[The records Boundary: Start]

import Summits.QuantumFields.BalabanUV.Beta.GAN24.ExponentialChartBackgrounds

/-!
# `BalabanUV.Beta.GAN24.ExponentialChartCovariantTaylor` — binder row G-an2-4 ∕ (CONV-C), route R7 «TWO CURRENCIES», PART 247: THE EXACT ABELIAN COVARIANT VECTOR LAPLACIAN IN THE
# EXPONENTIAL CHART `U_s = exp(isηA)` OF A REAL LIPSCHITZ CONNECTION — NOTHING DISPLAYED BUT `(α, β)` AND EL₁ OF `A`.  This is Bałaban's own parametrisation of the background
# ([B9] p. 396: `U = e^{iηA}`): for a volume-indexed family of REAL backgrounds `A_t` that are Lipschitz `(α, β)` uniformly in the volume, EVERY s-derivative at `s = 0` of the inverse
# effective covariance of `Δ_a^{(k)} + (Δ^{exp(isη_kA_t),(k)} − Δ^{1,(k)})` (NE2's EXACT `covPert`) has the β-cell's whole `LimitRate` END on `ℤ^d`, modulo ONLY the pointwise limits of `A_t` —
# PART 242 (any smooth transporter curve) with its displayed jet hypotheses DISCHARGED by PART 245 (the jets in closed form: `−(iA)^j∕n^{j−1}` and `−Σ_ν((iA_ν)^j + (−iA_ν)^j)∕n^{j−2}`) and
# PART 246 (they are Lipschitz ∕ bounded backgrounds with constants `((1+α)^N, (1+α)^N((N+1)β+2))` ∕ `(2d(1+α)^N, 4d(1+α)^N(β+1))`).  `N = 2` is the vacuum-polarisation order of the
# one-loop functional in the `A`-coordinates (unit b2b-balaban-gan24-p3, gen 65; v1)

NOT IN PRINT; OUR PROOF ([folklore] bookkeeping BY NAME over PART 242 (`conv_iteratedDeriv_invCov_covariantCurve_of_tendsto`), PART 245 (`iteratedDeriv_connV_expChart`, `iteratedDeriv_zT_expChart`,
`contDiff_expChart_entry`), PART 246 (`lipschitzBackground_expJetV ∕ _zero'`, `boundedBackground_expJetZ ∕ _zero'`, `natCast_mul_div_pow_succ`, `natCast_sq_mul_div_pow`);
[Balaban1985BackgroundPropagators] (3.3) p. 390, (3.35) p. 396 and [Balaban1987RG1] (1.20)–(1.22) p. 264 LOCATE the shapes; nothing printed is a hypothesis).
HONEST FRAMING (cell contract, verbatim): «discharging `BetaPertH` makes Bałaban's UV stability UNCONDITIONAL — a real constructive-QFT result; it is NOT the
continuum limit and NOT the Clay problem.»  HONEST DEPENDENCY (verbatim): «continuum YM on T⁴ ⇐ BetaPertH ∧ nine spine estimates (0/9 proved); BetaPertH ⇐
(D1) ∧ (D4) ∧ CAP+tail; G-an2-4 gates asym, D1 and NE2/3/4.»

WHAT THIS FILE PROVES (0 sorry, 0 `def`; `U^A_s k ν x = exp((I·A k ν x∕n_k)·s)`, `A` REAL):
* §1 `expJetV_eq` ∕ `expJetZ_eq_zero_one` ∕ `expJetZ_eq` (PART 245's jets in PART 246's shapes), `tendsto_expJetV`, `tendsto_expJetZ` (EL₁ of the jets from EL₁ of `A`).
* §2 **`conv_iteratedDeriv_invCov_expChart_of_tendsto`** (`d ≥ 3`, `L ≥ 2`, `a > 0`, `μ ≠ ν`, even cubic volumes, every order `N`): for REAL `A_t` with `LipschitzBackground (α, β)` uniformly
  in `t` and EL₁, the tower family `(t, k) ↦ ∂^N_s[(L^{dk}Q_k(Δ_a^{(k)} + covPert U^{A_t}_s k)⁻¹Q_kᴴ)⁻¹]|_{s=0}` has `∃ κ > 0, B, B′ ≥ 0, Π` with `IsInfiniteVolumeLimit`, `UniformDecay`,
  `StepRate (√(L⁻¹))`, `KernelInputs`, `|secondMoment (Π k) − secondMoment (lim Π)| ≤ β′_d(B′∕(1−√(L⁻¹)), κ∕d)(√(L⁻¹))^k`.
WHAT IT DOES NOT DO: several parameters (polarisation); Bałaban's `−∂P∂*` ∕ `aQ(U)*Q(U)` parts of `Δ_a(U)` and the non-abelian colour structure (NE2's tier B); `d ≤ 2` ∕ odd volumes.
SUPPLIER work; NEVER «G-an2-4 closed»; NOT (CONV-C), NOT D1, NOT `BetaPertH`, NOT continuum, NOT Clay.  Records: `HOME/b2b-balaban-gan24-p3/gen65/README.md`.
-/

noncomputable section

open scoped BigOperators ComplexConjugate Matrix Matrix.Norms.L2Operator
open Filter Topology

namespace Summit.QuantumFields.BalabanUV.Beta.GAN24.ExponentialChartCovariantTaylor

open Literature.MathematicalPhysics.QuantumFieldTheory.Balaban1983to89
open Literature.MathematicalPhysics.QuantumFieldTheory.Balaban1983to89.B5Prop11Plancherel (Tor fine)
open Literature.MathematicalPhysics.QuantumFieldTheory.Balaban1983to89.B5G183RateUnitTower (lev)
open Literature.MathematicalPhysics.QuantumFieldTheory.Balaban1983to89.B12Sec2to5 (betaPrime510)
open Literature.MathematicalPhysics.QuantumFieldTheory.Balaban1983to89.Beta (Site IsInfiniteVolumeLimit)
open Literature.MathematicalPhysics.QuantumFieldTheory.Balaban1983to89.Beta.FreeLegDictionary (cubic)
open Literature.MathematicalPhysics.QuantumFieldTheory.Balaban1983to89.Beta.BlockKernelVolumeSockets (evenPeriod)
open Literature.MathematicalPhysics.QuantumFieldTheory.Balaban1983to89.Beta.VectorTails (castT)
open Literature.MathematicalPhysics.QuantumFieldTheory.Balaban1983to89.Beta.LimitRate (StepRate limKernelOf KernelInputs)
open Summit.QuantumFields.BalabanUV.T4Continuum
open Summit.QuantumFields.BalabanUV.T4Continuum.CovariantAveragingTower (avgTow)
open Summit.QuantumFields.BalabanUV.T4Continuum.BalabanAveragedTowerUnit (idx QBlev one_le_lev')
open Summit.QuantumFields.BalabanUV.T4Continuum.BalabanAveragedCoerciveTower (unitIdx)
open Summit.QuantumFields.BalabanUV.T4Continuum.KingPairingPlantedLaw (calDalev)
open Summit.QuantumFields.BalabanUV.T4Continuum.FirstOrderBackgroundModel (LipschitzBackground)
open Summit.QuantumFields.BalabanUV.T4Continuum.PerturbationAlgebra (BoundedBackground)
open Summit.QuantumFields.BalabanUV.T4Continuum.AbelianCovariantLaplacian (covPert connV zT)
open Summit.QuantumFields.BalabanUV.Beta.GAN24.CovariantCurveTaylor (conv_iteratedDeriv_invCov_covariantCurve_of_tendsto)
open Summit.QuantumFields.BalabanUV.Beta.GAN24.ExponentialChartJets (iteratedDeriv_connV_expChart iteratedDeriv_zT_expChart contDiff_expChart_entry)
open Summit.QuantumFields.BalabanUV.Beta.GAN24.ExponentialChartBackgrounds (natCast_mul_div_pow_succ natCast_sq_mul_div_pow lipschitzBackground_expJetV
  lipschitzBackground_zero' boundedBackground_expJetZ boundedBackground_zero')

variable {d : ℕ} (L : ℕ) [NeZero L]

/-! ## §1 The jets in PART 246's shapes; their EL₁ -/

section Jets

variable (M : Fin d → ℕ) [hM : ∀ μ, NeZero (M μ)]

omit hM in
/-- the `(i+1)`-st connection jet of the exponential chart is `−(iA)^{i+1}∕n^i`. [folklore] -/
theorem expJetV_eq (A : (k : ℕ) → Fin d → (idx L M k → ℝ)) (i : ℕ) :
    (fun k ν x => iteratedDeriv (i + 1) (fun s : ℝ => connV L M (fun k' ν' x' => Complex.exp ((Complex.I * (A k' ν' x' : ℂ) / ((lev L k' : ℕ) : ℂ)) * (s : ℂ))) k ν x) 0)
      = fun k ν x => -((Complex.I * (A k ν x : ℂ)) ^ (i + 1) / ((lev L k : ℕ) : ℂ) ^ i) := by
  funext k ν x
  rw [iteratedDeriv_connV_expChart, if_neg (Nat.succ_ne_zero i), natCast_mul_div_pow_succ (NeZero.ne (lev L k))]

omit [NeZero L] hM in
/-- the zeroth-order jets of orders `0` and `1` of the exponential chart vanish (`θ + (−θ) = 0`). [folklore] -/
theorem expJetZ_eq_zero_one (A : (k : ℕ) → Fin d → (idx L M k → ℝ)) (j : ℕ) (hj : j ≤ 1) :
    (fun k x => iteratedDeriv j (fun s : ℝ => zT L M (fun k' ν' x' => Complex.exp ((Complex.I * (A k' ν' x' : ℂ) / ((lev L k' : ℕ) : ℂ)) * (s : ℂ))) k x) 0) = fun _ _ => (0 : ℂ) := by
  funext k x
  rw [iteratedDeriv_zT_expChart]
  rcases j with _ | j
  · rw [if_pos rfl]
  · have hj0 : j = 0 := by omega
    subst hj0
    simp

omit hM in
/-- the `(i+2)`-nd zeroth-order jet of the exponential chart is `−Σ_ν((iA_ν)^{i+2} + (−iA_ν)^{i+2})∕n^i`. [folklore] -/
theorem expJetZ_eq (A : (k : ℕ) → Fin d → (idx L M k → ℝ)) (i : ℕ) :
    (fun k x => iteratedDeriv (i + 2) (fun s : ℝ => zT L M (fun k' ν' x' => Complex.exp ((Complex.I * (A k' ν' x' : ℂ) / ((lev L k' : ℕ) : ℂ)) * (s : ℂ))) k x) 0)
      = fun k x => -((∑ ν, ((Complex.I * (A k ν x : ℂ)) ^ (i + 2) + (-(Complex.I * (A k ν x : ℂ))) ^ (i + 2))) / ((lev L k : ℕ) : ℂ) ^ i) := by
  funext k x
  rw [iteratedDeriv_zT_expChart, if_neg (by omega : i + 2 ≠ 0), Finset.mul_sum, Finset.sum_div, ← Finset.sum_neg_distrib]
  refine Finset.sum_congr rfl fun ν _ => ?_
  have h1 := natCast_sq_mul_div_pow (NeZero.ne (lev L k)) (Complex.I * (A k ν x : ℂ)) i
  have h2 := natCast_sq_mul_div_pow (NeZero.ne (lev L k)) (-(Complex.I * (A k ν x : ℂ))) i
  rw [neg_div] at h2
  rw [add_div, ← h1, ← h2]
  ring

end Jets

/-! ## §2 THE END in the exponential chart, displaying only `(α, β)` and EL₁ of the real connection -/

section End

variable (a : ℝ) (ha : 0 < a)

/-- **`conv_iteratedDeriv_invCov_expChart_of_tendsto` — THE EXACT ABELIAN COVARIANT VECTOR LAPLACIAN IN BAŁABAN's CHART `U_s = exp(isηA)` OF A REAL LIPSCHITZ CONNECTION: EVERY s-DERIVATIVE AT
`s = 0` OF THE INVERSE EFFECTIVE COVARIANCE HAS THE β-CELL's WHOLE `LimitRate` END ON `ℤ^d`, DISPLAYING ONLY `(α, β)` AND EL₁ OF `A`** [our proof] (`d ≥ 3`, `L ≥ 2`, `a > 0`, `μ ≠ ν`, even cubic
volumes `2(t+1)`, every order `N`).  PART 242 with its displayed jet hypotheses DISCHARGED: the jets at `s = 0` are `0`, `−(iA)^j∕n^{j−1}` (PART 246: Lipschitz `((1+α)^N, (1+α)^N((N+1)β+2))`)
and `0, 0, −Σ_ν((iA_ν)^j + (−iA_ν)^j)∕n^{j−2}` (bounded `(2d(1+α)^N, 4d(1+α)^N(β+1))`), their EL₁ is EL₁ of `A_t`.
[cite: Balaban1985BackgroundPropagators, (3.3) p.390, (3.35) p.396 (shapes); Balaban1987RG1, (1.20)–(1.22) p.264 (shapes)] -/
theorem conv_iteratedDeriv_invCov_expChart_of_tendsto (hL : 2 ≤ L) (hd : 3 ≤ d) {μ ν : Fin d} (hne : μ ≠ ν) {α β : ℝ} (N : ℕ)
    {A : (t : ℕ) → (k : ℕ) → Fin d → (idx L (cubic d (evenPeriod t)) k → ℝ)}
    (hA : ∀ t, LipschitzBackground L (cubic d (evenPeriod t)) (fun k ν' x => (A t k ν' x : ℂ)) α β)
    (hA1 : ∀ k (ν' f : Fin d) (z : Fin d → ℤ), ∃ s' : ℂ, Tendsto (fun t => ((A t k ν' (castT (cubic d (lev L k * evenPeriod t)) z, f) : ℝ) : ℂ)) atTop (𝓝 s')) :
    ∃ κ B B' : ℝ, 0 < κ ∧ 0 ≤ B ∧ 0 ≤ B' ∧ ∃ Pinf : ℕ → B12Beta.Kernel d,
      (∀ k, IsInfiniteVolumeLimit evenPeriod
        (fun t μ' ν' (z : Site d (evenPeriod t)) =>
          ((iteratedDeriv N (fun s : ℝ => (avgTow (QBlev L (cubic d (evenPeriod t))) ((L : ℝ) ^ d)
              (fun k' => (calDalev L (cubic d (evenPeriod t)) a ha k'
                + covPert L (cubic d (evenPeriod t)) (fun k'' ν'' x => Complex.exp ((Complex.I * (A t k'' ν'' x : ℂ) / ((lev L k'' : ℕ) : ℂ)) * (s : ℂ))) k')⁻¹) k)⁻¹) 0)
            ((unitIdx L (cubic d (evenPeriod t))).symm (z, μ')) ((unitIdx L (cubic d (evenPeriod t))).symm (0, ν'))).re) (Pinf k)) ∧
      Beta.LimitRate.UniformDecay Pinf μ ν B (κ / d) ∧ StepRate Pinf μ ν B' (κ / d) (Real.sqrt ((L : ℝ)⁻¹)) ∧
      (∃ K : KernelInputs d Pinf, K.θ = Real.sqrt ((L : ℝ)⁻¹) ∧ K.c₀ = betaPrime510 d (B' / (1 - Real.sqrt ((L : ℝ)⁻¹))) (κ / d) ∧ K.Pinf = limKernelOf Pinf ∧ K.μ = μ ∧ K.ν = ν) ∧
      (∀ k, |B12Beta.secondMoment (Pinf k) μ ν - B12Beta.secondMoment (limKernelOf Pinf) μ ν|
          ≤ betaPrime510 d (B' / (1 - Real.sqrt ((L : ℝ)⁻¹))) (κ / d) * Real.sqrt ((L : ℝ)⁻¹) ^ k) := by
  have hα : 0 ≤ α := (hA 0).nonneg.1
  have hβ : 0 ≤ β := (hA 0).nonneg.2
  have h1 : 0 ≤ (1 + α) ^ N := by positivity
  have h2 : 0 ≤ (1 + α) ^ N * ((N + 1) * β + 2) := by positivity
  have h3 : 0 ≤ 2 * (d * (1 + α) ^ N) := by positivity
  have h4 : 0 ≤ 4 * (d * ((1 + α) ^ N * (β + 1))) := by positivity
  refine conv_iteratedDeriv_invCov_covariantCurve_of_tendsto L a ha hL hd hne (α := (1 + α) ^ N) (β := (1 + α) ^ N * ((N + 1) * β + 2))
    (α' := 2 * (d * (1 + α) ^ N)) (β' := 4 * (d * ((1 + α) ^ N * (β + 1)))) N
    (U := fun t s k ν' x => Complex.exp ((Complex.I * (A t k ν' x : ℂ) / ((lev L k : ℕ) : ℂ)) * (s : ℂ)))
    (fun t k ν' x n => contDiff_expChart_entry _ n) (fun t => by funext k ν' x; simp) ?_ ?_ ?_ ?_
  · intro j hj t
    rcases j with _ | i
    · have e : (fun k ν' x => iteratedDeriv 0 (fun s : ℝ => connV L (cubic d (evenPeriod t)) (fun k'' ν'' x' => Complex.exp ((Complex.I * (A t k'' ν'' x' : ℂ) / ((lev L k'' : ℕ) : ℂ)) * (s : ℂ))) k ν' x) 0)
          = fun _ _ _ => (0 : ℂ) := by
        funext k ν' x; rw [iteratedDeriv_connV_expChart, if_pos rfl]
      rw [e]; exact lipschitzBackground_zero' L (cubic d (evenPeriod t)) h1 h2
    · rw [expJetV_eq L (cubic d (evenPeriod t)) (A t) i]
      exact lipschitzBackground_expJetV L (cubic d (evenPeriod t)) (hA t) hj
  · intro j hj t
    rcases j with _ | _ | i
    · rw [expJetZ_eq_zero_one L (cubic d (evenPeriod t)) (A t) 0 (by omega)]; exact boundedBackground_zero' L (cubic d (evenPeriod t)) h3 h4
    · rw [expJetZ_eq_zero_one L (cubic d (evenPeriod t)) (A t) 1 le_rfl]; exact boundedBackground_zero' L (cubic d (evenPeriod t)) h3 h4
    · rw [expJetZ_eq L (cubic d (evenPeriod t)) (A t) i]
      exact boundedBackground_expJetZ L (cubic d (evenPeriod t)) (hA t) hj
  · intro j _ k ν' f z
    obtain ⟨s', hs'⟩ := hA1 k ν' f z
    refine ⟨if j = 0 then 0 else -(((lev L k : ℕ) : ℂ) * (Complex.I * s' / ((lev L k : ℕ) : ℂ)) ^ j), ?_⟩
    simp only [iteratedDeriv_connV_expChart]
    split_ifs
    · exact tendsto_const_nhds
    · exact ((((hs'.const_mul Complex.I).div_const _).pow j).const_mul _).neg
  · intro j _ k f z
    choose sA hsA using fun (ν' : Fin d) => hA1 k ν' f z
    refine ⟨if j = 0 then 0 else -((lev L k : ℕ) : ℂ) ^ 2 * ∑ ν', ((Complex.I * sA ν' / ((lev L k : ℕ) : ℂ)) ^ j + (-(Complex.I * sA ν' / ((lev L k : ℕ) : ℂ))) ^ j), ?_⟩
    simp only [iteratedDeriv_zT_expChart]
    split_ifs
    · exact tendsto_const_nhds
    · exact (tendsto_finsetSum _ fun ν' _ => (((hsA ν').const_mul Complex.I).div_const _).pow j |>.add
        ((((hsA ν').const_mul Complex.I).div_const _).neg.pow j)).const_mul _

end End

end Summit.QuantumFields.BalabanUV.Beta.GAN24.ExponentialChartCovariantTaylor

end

[The records Boundary: End]

- [What to do]: Please transcribe the records exactly from their first line through the line holding "# one-loop functional", and leave out all others.

- [Solution below]:
import Summits.QuantumFields.BalabanUV.Beta.GAN24.ExponentialChartBackgrounds

/-!
# `BalabanUV.Beta.GAN24.ExponentialChartCovariantTaylor` — binder row G-an2-4 ∕ (CONV-C), route R7 «TWO CURRENCIES», PART 247: THE EXACT ABELIAN COVARIANT VECTOR LAPLACIAN IN THE
# EXPONENTIAL CHART `U_s = exp(isηA)` OF A REAL LIPSCHITZ CONNECTION — NOTHING DISPLAYED BUT `(α, β)` AND EL₁ OF `A`.  This is Bałaban's own parametrisation of the background
# ([B9] p. 396: `U = e^{iηA}`): for a volume-indexed family of REAL backgrounds `A_t` that are Lipschitz `(α, β)` uniformly in the volume, EVERY s-derivative at `s = 0` of the inverse
# effective covariance of `Δ_a^{(k)} + (Δ^{exp(isη_kA_t),(k)} − Δ^{1,(k)})` (NE2's EXACT `covPert`) has the β-cell's whole `LimitRate` END on `ℤ^d`, modulo ONLY the pointwise limits of `A_t` —
# PART 242 (any smooth transporter curve) with its displayed jet hypotheses DISCHARGED by PART 245 (the jets in closed form: `−(iA)^j∕n^{j−1}` and `−Σ_ν((iA_ν)^j + (−iA_ν)^j)∕n^{j−2}`) and
# PART 246 (they are Lipschitz ∕ bounded backgrounds with constants `((1+α)^N, (1+α)^N((N+1)β+2))` ∕ `(2d(1+α)^N, 4d(1+α)^N(β+1))`).  `N = 2` is the vacuum-polarisation order of the
# one-loop functional in the `A`-coordinates (unit b2b-balaban-gan24-p3, gen 65; v1)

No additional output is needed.